▶ [Problem to solve]
Gather each line of the records where "Calculus" appears.

[Records from a data source]

import Literature.Geometry.Lorentzian.BogovskiiKernelDeriv
import Literature.Geometry.Lorentzian.BogovskiiPointwise
import Literature.Geometry.Lorentzian.BogovskiiVectorL2Bound
import Literature.Analysis.Calculus.PointSingularityIBP
import Literature.Analysis.SingularIntegrals.SchurTest
import Mathlib.MeasureTheory.Group.LIntegral
import Mathlib.MeasureTheory.Constructions.BorelSpace.ContinuousLinearMap
import HarnessLib

/-!
# `S_η : L²(B̄_ρ) → Ḣ¹`: the gain of one derivative for the Bogovskiĭ-type operator

(trunk G08 = T-LORENTZ; family `gr`; namespace `Literature.Geometry.Lorentzian.MaoOhTao`.)

Mao–Oh–Tao (arXiv:2308.13031), Lemma 2.3 (S3): `S(χ_Ω ·) : H^{s'} → H^{s'+2}`.  `BogovskiiL2Bound.lean` proved the
order-`0` part; this file proves the **gain of one derivative at the `L²` level**:

* `hasFDerivAt_Q_diag`, `hasFDerivAt_kernel_section` — the `y`-derivative of the kernel section
  `u(y) = Ψ_η(x, y) = (x − y)ᵢ(x − y)ⱼ Q_y(x − y)` at `y ≠ x`: `∂_{y_m}u = −(D_zΨ)(x − y; y)(e_m) + Ψ_{∂_mη}(x, y)`;
* `pd_bogovskiiS_eq_integral_kernelDeriv` — **`∂_m (S_η f)(x) = ∫ (D_zΨ_η)(x − y; y)(e_m) f(y) dy`** for
  `η, f ∈ C¹_c`: from `∂_m S_η f = S_{∂_mη} f + S_η ∂_m f` (`BogovskiiOperatorRegularity.lean`) by an integration by
  parts in `y` against the kernel section, which has an integrable point singularity at `y = x`
  (`Literature.Analysis.Calculus.integral_mul_fderiv_eq_neg_fderiv_mul_of_point_singularity`);
* `exists_h1Const_bogovskiiS` — **`∫ |∂_m (S_η f)^{ij}|² ≤ C ∫ |f|²`** for `f ∈ C¹_c(B̄_ρ)`, by Schur's test
  (`Literature.Analysis.SingularIntegrals`) on the kernel derivative, `‖D_zΨ_η(z; y)‖ ≤ C/|z|² 𝟙_{|z| ≤ R+ρ}`
  (`BogovskiiKernelDeriv.lean`).

The second derivative (the full (S3)) is a Calderón–Zygmund singular integral (`|D²_zΨ| ~ |z|⁻³`, not integrable)
and is not treated here.

## References

* Y. Mao, S.-J. Oh, T. Tao, arXiv:2308.13031 (2023), Lemma 2.3 (S3), pp. 8–9 (key `MaoOhTao2023`).
-/

noncomputable section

▶ [Written response]
import Literature.Analysis.Calculus.PointSingularityIBP
  (`Literature.Analysis.Calculus.integral_mul_fderiv_eq_neg_fderiv_mul_of_point_singularity`);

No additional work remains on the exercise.